**YOUR INSTRUCTIONS**: Your job with the data below is to output exactly the lines from the one holding "namespace ThetaSetting" down to the one holding "namespace EtaleThetaData.DoubleUnderline", both included, and no others.

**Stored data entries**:
import Literature.AnabelianGeometry.EtaleTheta.DoubleUnderlineTower
import Literature.AnabelianGeometry.EtaleTheta.Discharge.Sec2ClassTwoCommutators

/-!
# [EtTh] §2 over §1: the GEOMETRIC degree of `X̲̲ → X̲` — `[Δ^tp_X̲ : Δ^tp_X̲̲] = l` in the §1 model

Mochizuki, *The étale theta function …* [EtTh], Publ. RIMS **45** (2009), §2, Prop. 2.2 (ii), PRIMS PDF p. 37
("the 'geometric portion' `Δ_X̲̲` of `Π_X̲̲` maps isomorphically onto `Δ̄^ell_X̲` [hence is a cyclic group of order `l`],
i.e., we have `Δ̄_X̲̲ = Im(s_ι)`, `Δ̄_X̲ = Δ̄_X̲̲ · Δ̄_Θ`" — so `[Δ_X̲ : Δ_X̲̲] = l`) and Rmk. 2.3.1 p. 38 ("extracting two
copies of `ℤ/lℤ`") [cite: MochizukiEtTh2009, Prop 2.2 (ii) p.37]. PROOF-ONLY companion (0 definitions) of
`DoubleUnderline.lean` / `DoubleUnderlineTower.lean` (cell abc-iut, layer L2; seat abc-iut-L2-t8, the `X̲̲`-adapter owner;
written for abc-iut-L6-t19's ±-tower model question of 2026-08-26 03:48Z: "`deltaHat_index = [Δ_X̲ : Δ_X̲̲] = l`").

For the §1 root `D : ThetaSetting p`, étale theta data `E` and a choice `C : E.DoubleUnderline l` of `X̲̲`
(`Π^tp_X̲̲ = C.Huu`; `Π^tp_X̲ = D.GtpXu l = toZ⁻¹(l·Z)`, abc-iut-L2-t7's `SingleUnderline.lean`), with the TEMPERED
geometric groups `Δ^tp_X̲ := Π^tp_X̲ ∩ Δ^tp_X`, `Δ^tp_X̲̲ := Π^tp_X̲̲ ∩ Δ^tp_X`:

* `Huu_sup_deltaXu` — `Π^tp_X̲̲ · Δ^tp_X̲ = Π^tp_X̲` (both `Π^tp_X̲̲ ⊇ Π^tp_Ÿ̲̲` and `Π^tp_X̲` map ONTO `G_K`: field
  `map_aug_Ydduu`, "`G_K ≅ Π_X̲̲/Δ_X̲̲`", Prop. 2.2 (iii));
* **`relIndex_Huu_deltaXu`** — `[Δ^tp_X̲ : Δ^tp_X̲ ∩ Π^tp_X̲̲] = l`: by the second isomorphism theorem
  (`ClassTwo.relIndex_sup_eq_relIndex`, `Δ^tp_X̲ ⊴ Π^tp_X`) this index is `[Π^tp_X̲ : Π^tp_X̲̲] = l` (abc-iut-L2-t7's
  `relIndex_Huu_GtpXu`, itself from the field "`Y̲̲ → Y` of degree `l`");
* **`relIndex_deltaXuu_deltaXu`** — the same with `Δ^tp_X̲̲ = Π^tp_X̲̲ ∩ Δ^tp_X` in the first slot:
  `[Δ^tp_X̲ : Δ^tp_X̲̲] = l`;
* `relIndex_deltaXu_deltaTemp`, `relIndex_deltaXuu_deltaTemp` — `[Δ^tp_X : Δ^tp_X̲] = l` (abc-iut-L2-t7's `index_GtpXu` +
  `deltaTemp_sup_GtpXu`, i.e. the root field `toZ_delta_surjective`) and hence `[Δ^tp_X : Δ^tp_X̲̲] = l²` ("two copies of
  `ℤ/lℤ`", geometric side).

What is NOT here (and not derivable from `DoubleUnderline`'s fields, which see `Π^tp_X̲̲` only through images and
indices): NORMALITY of `Π^tp_X̲̲` in `Π^tp_X̲` — in print `X̲̲ → X̲` is Galois exactly when `G_K` acts trivially on
`Δ̄_Θ ≅ μ_l`, i.e. `μ_l ⊆ K` (automatic in [IUTchI] Def. 3.1 (c)'s situation, not in [EtTh] §2's); the profinite
form `[Δ_X̲ : Δ_X̲̲] = l` (closures in `Π_X`) is a completion-transfer left to the consumer. HONEST FRAMING: [EtTh] is
refereed; the structures are data quoting print, asserted to exist for no curve here; no side is taken on
[IUTchIII] Cor. 3.12.
-/

noncomputable section

namespace Literature.AnabelianGeometry.EtaleTheta

open Literature.AnabelianGeometry.SemiGraphs

namespace ThetaSetting

variable {p : ℕ} [Fact p.Prime] {D : ThetaSetting p} (l : ℕ)

/-- `Δ^tp_X̲ = Π^tp_X̲ ∩ Δ^tp_X` is normal in `Π^tp_X` (`Π^tp_X̲ ⊴ Π^tp_X`, `Δ^tp_X = Ker` of the augmentation).
[cite: MochizukiEtTh2009, Rmk 2.1.1 p.36] -/
theorem deltaXu_normal : (D.GtpXu l ⊓ D.DeltaTemp).Normal := by
  haveI : D.DeltaTemp.Normal := inferInstanceAs D.aug.toMonoidHom.ker.Normal
  infer_instance

/-- `[Δ^tp_X : Δ^tp_X̲] = l` on the geometric side of `X̲ → X` ("the restricted map `Δ̄^ell_X → Q` is still
surjective", Def. 2.1 p. 36: `toZ` restricted to `Δ^tp_X` is onto `Z`, root field `toZ_delta_surjective`) — from
abc-iut-L2-t7's `index_GtpXu` and `deltaTemp_sup_GtpXu` (`Δ^tp_X · Π^tp_X̲ = Π^tp_X`). [cite: MochizukiEtTh2009, Def 2.1 p.36] -/
theorem relIndex_deltaXu_deltaTemp : (D.GtpXu l ⊓ D.DeltaTemp).relIndex D.DeltaTemp = l := by
  haveI : D.DeltaTemp.Normal := inferInstanceAs D.aug.toMonoidHom.ker.Normal
  have hsup : D.GtpXu l ⊔ D.DeltaTemp = ⊤ := by rw [sup_comm]; exact D.deltaTemp_sup_GtpXu l
  rw [Subgroup.inf_relIndex_right, ← ClassTwo.relIndex_sup_eq_relIndex (D.GtpXu l) D.DeltaTemp, hsup,
    Subgroup.relIndex_top_right]
  exact D.index_GtpXu l

namespace EtaleThetaData.DoubleUnderline

variable {E : D.EtaleThetaData} {l} (C : E.DoubleUnderline l)

/-- Every element of `Π^tp_X̲` is congruent modulo `Π^tp_Ÿ̲̲ ⊆ Π^tp_X̲̲` to an element of `Δ^tp_X̲`
(`Π^tp_Ÿ̲̲ ↠ G_K`, field `map_aug_Ydduu`). [cite: MochizukiEtTh2009, Prop 2.2 (iii) p.37] -/
theorem exists_mem_Huu_mul_mem_deltaXu {g : D.PiTemp} (hg : g ∈ D.GtpXu l) :
    ∃ k ∈ C.Huu, ∃ d ∈ D.GtpXu l ⊓ D.DeltaTemp, g = k * d := by
  have hmem : D.aug.toMonoidHom g ∈ (D.GtpYdd ⊓ C.Huu).map D.aug.toMonoidHom := by
    rw [C.map_aug_Ydduu]
    exact D.aug_mem_GK g
  obtain ⟨k, hk, hkg⟩ := hmem
  have hkH : k ∈ C.Huu := (Subgroup.mem_inf.mp hk).2
  refine ⟨k, hkH, k⁻¹ * g, Subgroup.mem_inf.mpr ⟨?_, ?_⟩, by group⟩
  · exact Subgroup.mul_mem _ (Subgroup.inv_mem _ (C.Huu_le_GtpXu hkH)) hg
  · change k⁻¹ * g ∈ D.aug.toMonoidHom.ker
    rw [MonoidHom.mem_ker, map_mul, map_inv, hkg, inv_mul_cancel]

/-- **`Π^tp_X̲̲ · Δ^tp_X̲ = Π^tp_X̲`** (geometric connectedness of `X̲̲ → X̲`: both map onto `G_K`).
[cite: MochizukiEtTh2009, Prop 2.2 (iii) p.37] -/
theorem Huu_sup_deltaXu : C.Huu ⊔ (D.GtpXu l ⊓ D.DeltaTemp) = D.GtpXu l := by
  refine le_antisymm (sup_le C.Huu_le_GtpXu inf_le_left) fun g hg => ?_
  obtain ⟨k, hk, d, hd, rfl⟩ := C.exists_mem_Huu_mul_mem_deltaXu hg
  exact Subgroup.mul_mem _ (Subgroup.mem_sup_left hk) (Subgroup.mem_sup_right hd)

/-- **`[Δ^tp_X̲ : Δ^tp_X̲ ∩ Π^tp_X̲̲] = l`** — the GEOMETRIC degree of `X̲̲ → X̲` ("`Δ̄_X̲ = Δ̄_X̲̲ · Δ̄_Θ`", `Δ̄_X̲̲`
cyclic of order `l`, Prop. 2.2 (ii)): by the second isomorphism theorem (`Δ^tp_X̲ ⊴ Π^tp_X`) it equals
`[Π^tp_X̲̲ · Δ^tp_X̲ : Π^tp_X̲̲] = [Π^tp_X̲ : Π^tp_X̲̲] = l` (abc-iut-L2-t7's `relIndex_Huu_GtpXu`).
[cite: MochizukiEtTh2009, Prop 2.2 (ii) p.37] -/
theorem relIndex_Huu_deltaXu : C.Huu.relIndex (D.GtpXu l ⊓ D.DeltaTemp) = l := by
  haveI := deltaXu_normal (D := D) l
  rw [← ClassTwo.relIndex_sup_eq_relIndex C.Huu (D.GtpXu l ⊓ D.DeltaTemp), C.Huu_sup_deltaXu]
  exact C.relIndex_Huu_GtpXu

/-- **`[Δ^tp_X̲ : Δ^tp_X̲̲] = l`** with `Δ^tp_X̲̲ := Π^tp_X̲̲ ∩ Δ^tp_X` (the same index: a relative index only sees the
intersection with the ambient group). [cite: MochizukiEtTh2009, Prop 2.2 (ii) p.37] -/
theorem relIndex_deltaXuu_deltaXu : (C.Huu ⊓ D.DeltaTemp).relIndex (D.GtpXu l ⊓ D.DeltaTemp) = l := by
  have h : (C.Huu ⊓ D.DeltaTemp).subgroupOf (D.GtpXu l ⊓ D.DeltaTemp) =
      C.Huu.subgroupOf (D.GtpXu l ⊓ D.DeltaTemp) := by
    ext x
    simp only [Subgroup.mem_subgroupOf, Subgroup.mem_inf]
    exact ⟨fun hx => hx.1, fun hx => ⟨hx, (Subgroup.mem_inf.mp x.2).2⟩⟩
  rw [Subgroup.relIndex, h]
  exact C.relIndex_Huu_deltaXu

/-- **`[Δ^tp_X : Δ^tp_X̲̲] = l²`** on the geometric side ("extracting two copies of `ℤ/lℤ`", Rmk. 2.3.1):
`[Δ^tp_X : Δ^tp_X̲] · [Δ^tp_X̲ : Δ^tp_X̲̲] = l · l`. [cite: MochizukiEtTh2009, Rmk 2.3.1 p.38] -/
theorem relIndex_deltaXuu_deltaTemp : (C.Huu ⊓ D.DeltaTemp).relIndex D.DeltaTemp = l ^ 2 := by
  have h1 : (C.Huu ⊓ D.DeltaTemp).relIndex (D.GtpXu l ⊓ D.DeltaTemp) *
      (D.GtpXu l ⊓ D.DeltaTemp).relIndex D.DeltaTemp = (C.Huu ⊓ D.DeltaTemp).relIndex D.DeltaTemp :=
    Subgroup.relIndex_mul_relIndex (C.Huu ⊓ D.DeltaTemp) (D.GtpXu l ⊓ D.DeltaTemp) D.DeltaTemp
      (inf_le_inf_right D.DeltaTemp C.Huu_le_GtpXu) inf_le_right
  rw [C.relIndex_deltaXuu_deltaXu, relIndex_deltaXu_deltaTemp (D := D) l] at h1
  rw [← h1, sq]

end EtaleThetaData.DoubleUnderline

end ThetaSetting

end Literature.AnabelianGeometry.EtaleTheta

**OUTPUT OF THE TASK**:
namespace ThetaSetting

variable {p : ℕ} [Fact p.Prime] {D : ThetaSetting p} (l : ℕ)

/-- `Δ^tp_X̲ = Π^tp_X̲ ∩ Δ^tp_X` is normal in `Π^tp_X` (`Π^tp_X̲ ⊴ Π^tp_X`, `Δ^tp_X = Ker` of the augmentation).
[cite: MochizukiEtTh2009, Rmk 2.1.1 p.36] -/
theorem deltaXu_normal : (D.GtpXu l ⊓ D.DeltaTemp).Normal := by
  haveI : D.DeltaTemp.Normal := inferInstanceAs D.aug.toMonoidHom.ker.Normal
  infer_instance

/-- `[Δ^tp_X : Δ^tp_X̲] = l` on the geometric side of `X̲ → X` ("the restricted map `Δ̄^ell_X → Q` is still
surjective", Def. 2.1 p. 36: `toZ` restricted to `Δ^tp_X` is onto `Z`, root field `toZ_delta_surjective`) — from
abc-iut-L2-t7's `index_GtpXu` and `deltaTemp_sup_GtpXu` (`Δ^tp_X · Π^tp_X̲ = Π^tp_X`). [cite: MochizukiEtTh2009, Def 2.1 p.36] -/
theorem relIndex_deltaXu_deltaTemp : (D.GtpXu l ⊓ D.DeltaTemp).relIndex D.DeltaTemp = l := by
  haveI : D.DeltaTemp.Normal := inferInstanceAs D.aug.toMonoidHom.ker.Normal
  have hsup : D.GtpXu l ⊔ D.DeltaTemp = ⊤ := by rw [sup_comm]; exact D.deltaTemp_sup_GtpXu l
  rw [Subgroup.inf_relIndex_right, ← ClassTwo.relIndex_sup_eq_relIndex (D.GtpXu l) D.DeltaTemp, hsup,
    Subgroup.relIndex_top_right]
  exact D.index_GtpXu l

namespace EtaleThetaData.DoubleUnderline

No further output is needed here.